[Available data]:
import Mathlib
import Summits.Ventures.PercRepro2.CoinChainXAClosedGateGen
import Summits.Ventures.PercRepro2.CoinChainReductionGen
import Summits.Ventures.PercRepro2.CoinChainHeadHyps

/-!
# Row 2′DARC at the general AND-switch chain at the CLOSED gate, ANY point markers
(blind cell PercRepro2, night-2 g30)

`darc_of_chain_closed_gate_gen`: the general AND-switch chain (arbitrary sure entries `ent ⊆ U`
and coin entries `ent'`) with the gate head `chainD' ≡ 0` satisfies `DARC pr arcs s {t} m₁ m₂ a w`
for EVERY pair of point markers `m₁, m₂ ∈ U` — no relation between the markers and the entries —
with an lsm core, positive world masses and ideal mass: `chain_darc_of_functional` with
`chain_functional_nonneg_closed_gate_gen`.
-/

namespace Summit.Ventures.PercRepro2.Coin

open Classical

section ClosedGateGenDarc

variable {V : Type*} {E : Type*} [Fintype V] [DecidableEq V] [Fintype E] [DecidableEq E]
  {R : Type*} [Field R] [LinearOrder R] [IsStrictOrderedRing R]
  {arcs : E → Finset (V × V)} {s : V} {U : Finset V} {ent ent' : Finset V} {c' c : V → E}
  {a' a w : V}

/-- **ROW 2′DARC AT THE GENERAL AND-SWITCH CHAIN AT THE CLOSED GATE, ANY POINT MARKERS**: chain
data `ν = P(level)`, `c = chainC`, `d = chainD`, the gate head `chainD' ≡ 0`, point markers
`m₁, m₂ ∈ U`, an lsm core, positive world masses and ideal mass: `DARC pr arcs s {t} m₁ m₂ a w`. -/
theorem darc_of_chain_closed_gate_gen (pr : E → R) (hp : IsProbVec pr) (hS : SameEnds arcs)
    (h' : OrTailK arcs s U ent' c' a') (hsure' : ∀ r ∈ ent', pr (c' r) = 1)
    (h : OrTailK arcs s (insert a' U) (insert a' ent) c a) (hsure : ∀ r ∈ ent, pr (c r) = 1)
    (hentU : ent ⊆ U)
    {m₁ m₂ : V} (hm₁ : m₁ ∈ U) (hm₂ : m₂ ∈ U)
    (hν : ∀ W W', W ⊆ U → W' ⊆ U →
      prob pr (coreLevel arcs s U W) * prob pr (coreLevel arcs s U W') ≤
        prob pr (coreLevel arcs s U (W ∩ W')) * prob pr (coreLevel arcs s U (W ∪ W')))
    {t : V} (htC : t ∉ insert a (insert a' U)) (hts : t ≠ s) (hws : w ≠ s)
    (hwC : w ∉ insert a (insert a' U))
    (h0 : ∀ W, chainD' pr arcs s t U ent' a' a w W = 0)
    (hpos0 : 0 < ∑ W ∈ U.powerset, prob pr (coreLevel arcs s U W) *
      chainMix ent ent' 0 (chainC pr arcs s t U ent' a' a) (chainD pr arcs s t U ent' a' a) W)
    (hpos1 : 0 < ∑ W ∈ U.powerset, prob pr (coreLevel arcs s U W) *
      chainMix ent ent' 1 (chainC pr arcs s t U ent' a' a) (chainD pr arcs s t U ent' a' a) W)
    (hmI : 0 < ∑ W ∈ U.powerset.filter (fun W => ¬ ∃ r ∈ ent ∪ ent', r ∈ W),
      prob pr (coreLevel arcs s U W) * chainC pr arcs s t U ent' a' a W) :
    DARC pr arcs s {t} m₁ m₂ a w := by
  obtain ⟨hA0, hAmono, hAlsm⟩ := OrTailU.head_props (U := insert a' U) (a := a) pr hp hS t
  obtain ⟨hdc, -, hcc, hdd, -, -, hratio, -, -, hcd, -⟩ :=
    chainPhi_head_hyps (fun X => prob pr (coreAvoidEvent arcs s t (insert a (insert a' U)) X))
      ent' a' a w hA0 hAmono hAlsm
  have hx0 : ∀ W : Finset V, (0 : R) ≤ (if m₁ ∈ W then (1 : R) else 0) := by
    intro W; split_ifs <;> norm_num
  have hy0 : ∀ W : Finset V, (0 : R) ≤ (if m₂ ∈ W then (1 : R) else 0) := by
    intro W; split_ifs <;> norm_num
  have hx1 : ∀ W : Finset V, (if m₁ ∈ W then (1 : R) else 0) ≤ 1 := by
    intro W; split_ifs <;> norm_num
  have hxm : ∀ s t : Finset V,
      (if m₁ ∈ s then (1 : R) else 0) ≤ (if m₁ ∈ s ∪ t then (1 : R) else 0) := by
    intro s t
    by_cases h : m₁ ∈ s
    · rw [if_pos h, if_pos (Finset.mem_union_left t h)]
    · rw [if_neg h]; split_ifs <;> norm_num
  have hym : ∀ s t : Finset V,
      (if m₂ ∈ s then (1 : R) else 0) ≤ (if m₂ ∈ s ∪ t then (1 : R) else 0) := by
    intro s t
    by_cases h : m₂ ∈ s
    · rw [if_pos h, if_pos (Finset.mem_union_left t h)]
    · rw [if_neg h]; split_ifs <;> norm_num
  have hD' : chainD' pr arcs s t U ent' a' a w = fun _ => (0 : R) := funext h0
  refine chain_darc_of_functional pr hS h' hsure' h hsure hentU hm₁ hm₂ htC hts hws hwC ?_
  rw [hD']
  exact chain_functional_nonneg_closed_gate_gen U ent ent' (fun W => prob pr (coreLevel arcs s U W))
    (chainC pr arcs s t U ent' a' a) (chainD pr arcs s t U ent' a' a)
    (pr (c a')) (hp.nonneg _) (hp.le_one _) (fun W => prob_nonneg hp _)
    (fun s' hs' t' ht' => hν s' t' hs' ht') (fun W => hA0 _) (fun W => hA0 _)
    hdc hcc hdd hcd hratio
    (fun W => if m₁ ∈ W then (1 : R) else 0) (fun W => if m₂ ∈ W then (1 : R) else 0)
    hx0 hy0 hx1 hxm hym hpos0 hpos1 hmI

end ClosedGateGenDarc

end Summit.Ventures.PercRepro2.Coin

[Task instructions]: Return every line of the listing above that contains "coreLevel".

[Response to the exercise]:
      prob pr (coreLevel arcs s U W) * prob pr (coreLevel arcs s U W') ≤
        prob pr (coreLevel arcs s U (W ∩ W')) * prob pr (coreLevel arcs s U (W ∪ W')))
    (hpos0 : 0 < ∑ W ∈ U.powerset, prob pr (coreLevel arcs s U W) *
    (hpos1 : 0 < ∑ W ∈ U.powerset, prob pr (coreLevel arcs s U W) *
      prob pr (coreLevel arcs s U W) * chainC pr arcs s t U ent' a' a W) :
  exact chain_functional_nonneg_closed_gate_gen U ent ent' (fun W => prob pr (coreLevel arcs s U W))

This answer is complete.